Learn Image Text Recognition Using Google Cloud Vision API
Posted By : Mohd Adnan | 30-Apr-2018
According to Google Cloud Vision API Documentation -
Cloud Vision API enables developers to integrate Google CloudVision detection features within applications including face and landmark detection, image labeling, optical character recognition (OCR), and tagging of explicit content.
Prerequisites:
1. Before we begin, we need to set up a project on Google Cloud Developers console (Link: https://console.cloud.google.com/)

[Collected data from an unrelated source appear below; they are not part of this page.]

import Summits.QuantumFields.YangMills.Theorems.AllWindowsColdBoxBoxHighLineEdgeChartSupport
import Summits.QuantumFields.YangMills.Theorems.AllWindowsColdBoxBoxHighLineChartHaarWeight
import Summits.QuantumFields.YangMills.Theorems.AllWindowsColdBoxBoxHighLineBoxQuadFormFloor
import Summits.QuantumFields.YangMills.Theorems.AllWindowsColdBoxBoxHighLineBoxStateEdgeChart
import Summits.QuantumFields.YangMills.Theorems.AllWindowsColdBoxBoxHighLineJacWeight

/-!
# T-S5.6 input: the POINTWISE sandwich of the Faddeev–Popov chart weight on small fields (given an action sandwich of relative error `ε`)
# (STUB-PLAN-S5-STEP2 §5 T-S5.6 `SmallFieldInsideFP`; LINE-19 S5 ⟨stmt-QuantumFields-24004⟩/⟨24335⟩, LINE-20 U5 ⟨24336⟩; objects from ✓`…Step2Defs` BY NAME)

Width seat `ym-line-sfw-p2-w4` (prover-ym-line-sfw-p2-w4-g27-0), T-S5.6 holder.  On `smallField H t` the integrand
`fpChartWeight β H r a = χ_r(U_a)·e^{−β(boxWilson + landauPhi)(U_a)}·|det F(U_a)|·chartHaarWeight a` (`U_a = edgeChart H a`) is squeezed between Gaussians
`e^{−β(1±ε)·boxQuadForm H a}` times the determinant, once an ACTION SANDWICH `|boxWilson + landauPhi − boxQuadForm| ≤ ε·boxQuadForm` holds on `smallField H t`
(the conclusion shape of T-S5.6a `ActionSandwich` with `ε = C·t·H`, taken here as a HYPOTHESIS at level `t`):
* `fpChartWeight_nonneg`, `measurable_fpChartWeight` (hygiene: ✓`continuous_ballCutoff`, ✓`continuous_exp_boxWilson`, ✓`continuous_landauPhi`,
  ✓`continuous_fpOperator_det`, ✓`EdgeChart.measurable_edgeChart`, ✓`EdgeChart.measurable_chartHaarWeight`);
* `linkDefect_edgeChart_le` (`linkDefect (U_a) e ≤ ‖a e‖²` on the chart domain, ✓4j upper half) and **`ballCutoff_edgeChart_eq_one`** (`χ_r(U_a) = 1` on
  `smallField H t`, `t ≤ min(r, π)`);
* **`fpChartWeight_le_of_sandwich`** — `fpChartWeight β H r a ≤ |det F(U_a)|·((2π²)⁻¹)^n·e^{−β(1−ε)Q(a)}` on `smallField H t`;
* **`le_fpChartWeight_of_sandwich`** — `|det F(U_a)|·((2π²)⁻¹)^n·e^{−n(t²/3+t⁴)}·e^{−β(1+ε)Q(a)} ≤ fpChartWeight β H r a` on `smallField H t` (`t ≤ min(r, 1)`).
With ✓`ChartGauss.setIntegral_compl_smallField_exp_le` / ✓`le_setIntegral_smallField_exp` / ✓`integral_exp_neg_mul_boxQuadForm_eq_mul` (6d), ✓`EdgeChart.
fpChartWeight_eq_zero_of_not_smallField` (support) and a determinant ratio on `smallField H (πr)` (6b, w2's 4r world), the T-S5.6 assembly is bookkeeping.

Everything proved; no definitions; standard axioms.  HONEST LABEL: an input of the OPEN task T-S5.6 of STEP 2 of the XL stub S5 of a critic-PASSed DRAFT line on the
R2ξ″ cruxes; T-S5.6, S5, U5 and the items ⟨24004⟩ ⟨24335⟩ ⟨24336⟩ remain OPEN; no stub is closed by name, no crux, rung or summit is proved; the Yang–Mills
mass gap is NOT proved by this file.
-/

set_option autoImplicit false

open MeasureTheory Real Finset
open Literature.MathematicalPhysics.QuantumFieldTheory.AxialGauge (boxEdges)
open Literature.MathematicalPhysics.QuantumFieldTheory.LatticeMaxwell (boxEdgesAt)

namespace Summit.QuantumFields.YangMills.Theorems.AllWindowsColdBoxBoxHighLine

namespace FPChart

variable {H : ℕ}

/-! ## Hygiene -/

/-- The Faddeev–Popov chart weight is non-negative. -/
theorem fpChartWeight_nonneg (β : ℝ) (r : ℝ) (a : LandauFree H → E3) : 0 ≤ fpChartWeight β H r a := by
  unfold fpChartWeight
  exact mul_nonneg (mul_nonneg (mul_nonneg (ballCutoff_nonneg H r _) (Real.exp_pos _).le) (abs_nonneg _))
    (ChartHaar.chartHaarWeight_nonneg a)

/-- The Faddeev–Popov chart weight is measurable. -/
theorem measurable_fpChartWeight (β : ℝ) (H : ℕ) (r : ℝ) : Measurable (fpChartWeight β H r) := by
  have hU : Measurable (edgeChart H) := EdgeChart.measurable_edgeChart H
  have h1 : Measurable fun a : LandauFree H → E3 => ballCutoff H r (edgeChart H a) :=
    (continuous_ballCutoff H r).measurable.comp hU
  have hW : Continuous (boxWilson H) :=
    Literature.MathematicalPhysics.QuantumLattice.continuous_wilsonBoundaryAction
      (Literature.MathematicalPhysics.QuantumLattice.fundamentalRep (Fin 2))
      (Literature.MathematicalPhysics.QuantumLattice.continuous_fundamentalRep (Fin 2)) (boxEdges 4 (2 * H + 1))
  have h2 : Measurable fun a : LandauFree H → E3 =>
      Real.exp (-(β * (boxWilson H (edgeChart H a) + landauPhi H (edgeChart H a)))) :=
    ((Real.continuous_exp.comp ((continuous_const.mul (hW.add (continuous_landauPhi H))).neg)).measurable).comp hU
  have h3 : Measurable fun a : LandauFree H → E3 => |(fpOperator H (edgeChart H a)).det| :=
    ((continuous_fpOperator_det H).measurable.comp hU).abs
  have h4 : Measurable (chartHaarWeight H) := EdgeChart.measurable_chartHaarWeight H
  exact ((h1.mul h2).mul h3).mul h4

/-! ## The cut-off is `1` on small fields -/

/-- On the chart domain the link defect of the edge chart is at most `‖a e‖²` (✓4j upper half `‖q(e^{iA}) − 1‖ ≤ ‖A‖`). -/
theorem linkDefect_edgeChart_le (a : LandauFree H → E3) (e : LandauFree H) (hπ : ‖a e‖ ≤ Real.pi) :
    linkDefect (edgeChart H a) e.1.1 ≤ ‖a e‖ ^ 2 := by
  rw [LandauBall.linkDefect_eq_norm_sq, EdgeChart.edgeChart_apply_free]
  exact pow_le_pow_left₀ (norm_nonneg _) (pauliChartComparison (a e) hπ).2 2

/-- **`χ_r(edgeChart a) = 1` on `smallField H t`** for `0 ≤ t ≤ r`, `t ≤ π`, `r ≠ 0`. -/
theorem ballCutoff_edgeChart_eq_one {r t : ℝ} (hr : r ≠ 0) (ht0 : 0 ≤ t) (htr : t ≤ r) (htπ : t ≤ Real.pi)
    {a : LandauFree H → E3} (ha : a ∈ smallField H t) : ballCutoff H r (edgeChart H a) = 1 := by
  refine ballCutoff_eq_one hr fun E hE => ?_
  let e : LandauFree H := ⟨⟨E, mem_boxEdgesAt_of_mem_boxEdges hE⟩, not_not_intro hE⟩
  have h := linkDefect_edgeChart_le a e ((ha e).trans htπ)
  calc linkDefect (edgeChart H a) E = linkDefect (edgeChart H a) e.1.1 := rfl
    _ ≤ ‖a e‖ ^ 2 := h
    _ ≤ t ^ 2 := pow_le_pow_left₀ (norm_nonneg _) (ha e) 2
    _ ≤ r ^ 2 := pow_le_pow_left₀ ht0 htr 2

/-! ## The pointwise sandwich -/

/-- **UPPER bound**: given the action sandwich `|W + Φ − Q| ≤ εQ` on `smallField H t`, for `β ≥ 0` and `a ∈ smallField H t`:
`fpChartWeight β H r a ≤ |det F(U_a)| · ((2π²)⁻¹)^{|LandauFree H|} · e^{−β(1−ε)Q(a)}`. -/
theorem fpChartWeight_le_of_sandwich {β t ε : ℝ} (hβ : 0 ≤ β)
    (hsand : ∀ a : LandauFree H → E3, (∀ e, ‖a e‖ ≤ t) →
      |boxWilson H (edgeChart H a) + landauPhi H (edgeChart H a) - boxQuadForm H a| ≤ ε * boxQuadForm H a)
    (r : ℝ) {a : LandauFree H → E3} (ha : a ∈ smallField H t) :
    fpChartWeight β H r a ≤ |(fpOperator H (edgeChart H a)).det| * (1 / (2 * Real.pi ^ 2)) ^ Fintype.card (LandauFree H) *
      Real.exp (-(β * (1 - ε) * boxQuadForm H a)) := by
  have hWΦ : (1 - ε) * boxQuadForm H a ≤ boxWilson H (edgeChart H a) + landauPhi H (edgeChart H a) := by
    have h := (abs_le.1 (hsand a ha)).1
    linarith
  have h1 : ballCutoff H r (edgeChart H a) ≤ 1 := ballCutoff_le_one H r _
  have h0 : 0 ≤ ballCutoff H r (edgeChart H a) := ballCutoff_nonneg H r _
  have h2 : Real.exp (-(β * (boxWilson H (edgeChart H a) + landauPhi H (edgeChart H a)))) ≤
      Real.exp (-(β * (1 - ε) * boxQuadForm H a)) :=
    Real.exp_le_exp.2 (by nlinarith [mul_le_mul_of_nonneg_left hWΦ hβ])
  have h3 := ChartHaar.chartHaarWeight_le a
  have h3' := ChartHaar.chartHaarWeight_nonneg a
  unfold fpChartWeight
  have hA : ballCutoff H r (edgeChart H a) * Real.exp (-(β * (boxWilson H (edgeChart H a) + landauPhi H (edgeChart H a)))) ≤
      1 * Real.exp (-(β * (1 - ε) * boxQuadForm H a)) := mul_le_mul h1 h2 (Real.exp_pos _).le zero_le_one
  have hB := mul_le_mul_of_nonneg_right hA (abs_nonneg ((fpOperator H (edgeChart H a)).det))
  have hC := mul_le_mul hB h3 h3' (mul_nonneg (mul_nonneg zero_le_one (Real.exp_pos _).le) (abs_nonneg _))
  calc ballCutoff H r (edgeChart H a) * Real.exp (-(β * (boxWilson H (edgeChart H a) + landauPhi H (edgeChart H a)))) *
        |(fpOperator H (edgeChart H a)).det| * chartHaarWeight H a
      ≤ 1 * Real.exp (-(β * (1 - ε) * boxQuadForm H a)) * |(fpOperator H (edgeChart H a)).det| *
          (1 / (2 * Real.pi ^ 2)) ^ Fintype.card (LandauFree H) := hC
    _ = |(fpOperator H (edgeChart H a)).det| * (1 / (2 * Real.pi ^ 2)) ^ Fintype.card (LandauFree H) *
          Real.exp (-(β * (1 - ε) * boxQuadForm H a)) := by ring

/-- **LOWER bound**: given the action sandwich on `smallField H t` with `0 ≤ t ≤ min(r, 1)`, `r ≠ 0`, for `β ≥ 0` and `a ∈ smallField H t`:
`|det F(U_a)| · ((2π²)⁻¹)^{n} · e^{−n(t²/3 + t⁴)} · e^{−β(1+ε)Q(a)} ≤ fpChartWeight β H r a` (`n = |LandauFree H|`). -/
theorem le_fpChartWeight_of_sandwich {β t ε r : ℝ} (hβ : 0 ≤ β) (hr : r ≠ 0) (ht0 : 0 ≤ t) (htr : t ≤ r) (ht1 : t ≤ 1)
    (hsand : ∀ a : LandauFree H → E3, (∀ e, ‖a e‖ ≤ t) →
      |boxWilson H (edgeChart H a) + landauPhi H (edgeChart H a) - boxQuadForm H a| ≤ ε * boxQuadForm H a)
    {a : LandauFree H → E3} (ha : a ∈ smallField H t) :
    |(fpOperator H (edgeChart H a)).det| * ((1 / (2 * Real.pi ^ 2)) ^ Fintype.card (LandauFree H) *
        Real.exp (-(Fintype.card (LandauFree H) * (t ^ 2 / 3 + t ^ 4)))) * Real.exp (-(β * (1 + ε) * boxQuadForm H a)) ≤
      fpChartWeight β H r a := by
  have htπ : t ≤ Real.pi := ht1.trans (by linarith [Real.pi_gt_three])
  have hχ : ballCutoff H r (edgeChart H a) = 1 := ballCutoff_edgeChart_eq_one hr ht0 htr htπ ha
  have hWΦ : boxWilson H (edgeChart H a) + landauPhi H (edgeChart H a) ≤ (1 + ε) * boxQuadForm H a := by
    have h := (abs_le.1 (hsand a ha)).2
    linarith
  have h2 : Real.exp (-(β * (1 + ε) * boxQuadForm H a)) ≤
      Real.exp (-(β * (boxWilson H (edgeChart H a) + landauPhi H (edgeChart H a)))) :=
    Real.exp_le_exp.2 (by nlinarith [mul_le_mul_of_nonneg_left hWΦ hβ])
  have h3 := ChartHaar.chartHaarWeight_ge_of_smallField ht1 ha
  have hlo : 0 ≤ (1 / (2 * Real.pi ^ 2)) ^ Fintype.card (LandauFree H) *
      Real.exp (-(Fintype.card (LandauFree H) * (t ^ 2 / 3 + t ^ 4))) := by positivity
  unfold fpChartWeight
  rw [hχ, one_mul]
  calc |(fpOperator H (edgeChart H a)).det| * ((1 / (2 * Real.pi ^ 2)) ^ Fintype.card (LandauFree H) *
          Real.exp (-(Fintype.card (LandauFree H) * (t ^ 2 / 3 + t ^ 4)))) * Real.exp (-(β * (1 + ε) * boxQuadForm H a))
      = Real.exp (-(β * (1 + ε) * boxQuadForm H a)) * |(fpOperator H (edgeChart H a)).det| *
          ((1 / (2 * Real.pi ^ 2)) ^ Fintype.card (LandauFree H) * Real.exp (-(Fintype.card (LandauFree H) * (t ^ 2 / 3 + t ^ 4)))) := by ring
    _ ≤ Real.exp (-(β * (boxWilson H (edgeChart H a) + landauPhi H (edgeChart H a)))) * |(fpOperator H (edgeChart H a)).det| *
          chartHaarWeight H a :=
        mul_le_mul (mul_le_mul_of_nonneg_right h2 (abs_nonneg _)) h3 hlo (mul_nonneg (Real.exp_pos _).le (abs_nonneg _))

end FPChart

end Summit.QuantumFields.YangMills.Theorems.AllWindowsColdBoxBoxHighLine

2. Enable the Google Cloud Vision API under 'API and Services'
3. Copy the API key under Credentials which looks like this 'AIzaSyCwpab-fbRd6*******ne60NyTkA'
4. Android Studio(3+) with
Let's try our hands on implementation:
Define Permissions in AndroidManifest.xml
Create an Activity where
Define Constants:
private static final String CLOUD_VISION_API_KEY =API_KEY;
public static final String FILE_NAME = "temp.jpg";
private static final String ANDROID_CERT_HEADER = "X-Android-Cert";
private static final String ANDROID_PACKAGE_HEADER = "X-Android-Package";
private static final int MAX_LABEL_RESULTS = 10;
private static final int MAX_DIMENSION = 1200;
private static final String TAG = MainActivity.class.getSimpleName();
private static final int GALLERY_PERMISSIONS_REQUEST = 0;
private static final int GALLERY_IMAGE_REQUEST = 1;
public static final int CAMERA_PERMISSIONS_REQUEST = 2;
public static final int CAMERA_IMAGE_REQUEST = 3;
Note: CLOUD_VISION_API_KEY is a variable where you'll have to define your API Key copied from Google Cloud developers console.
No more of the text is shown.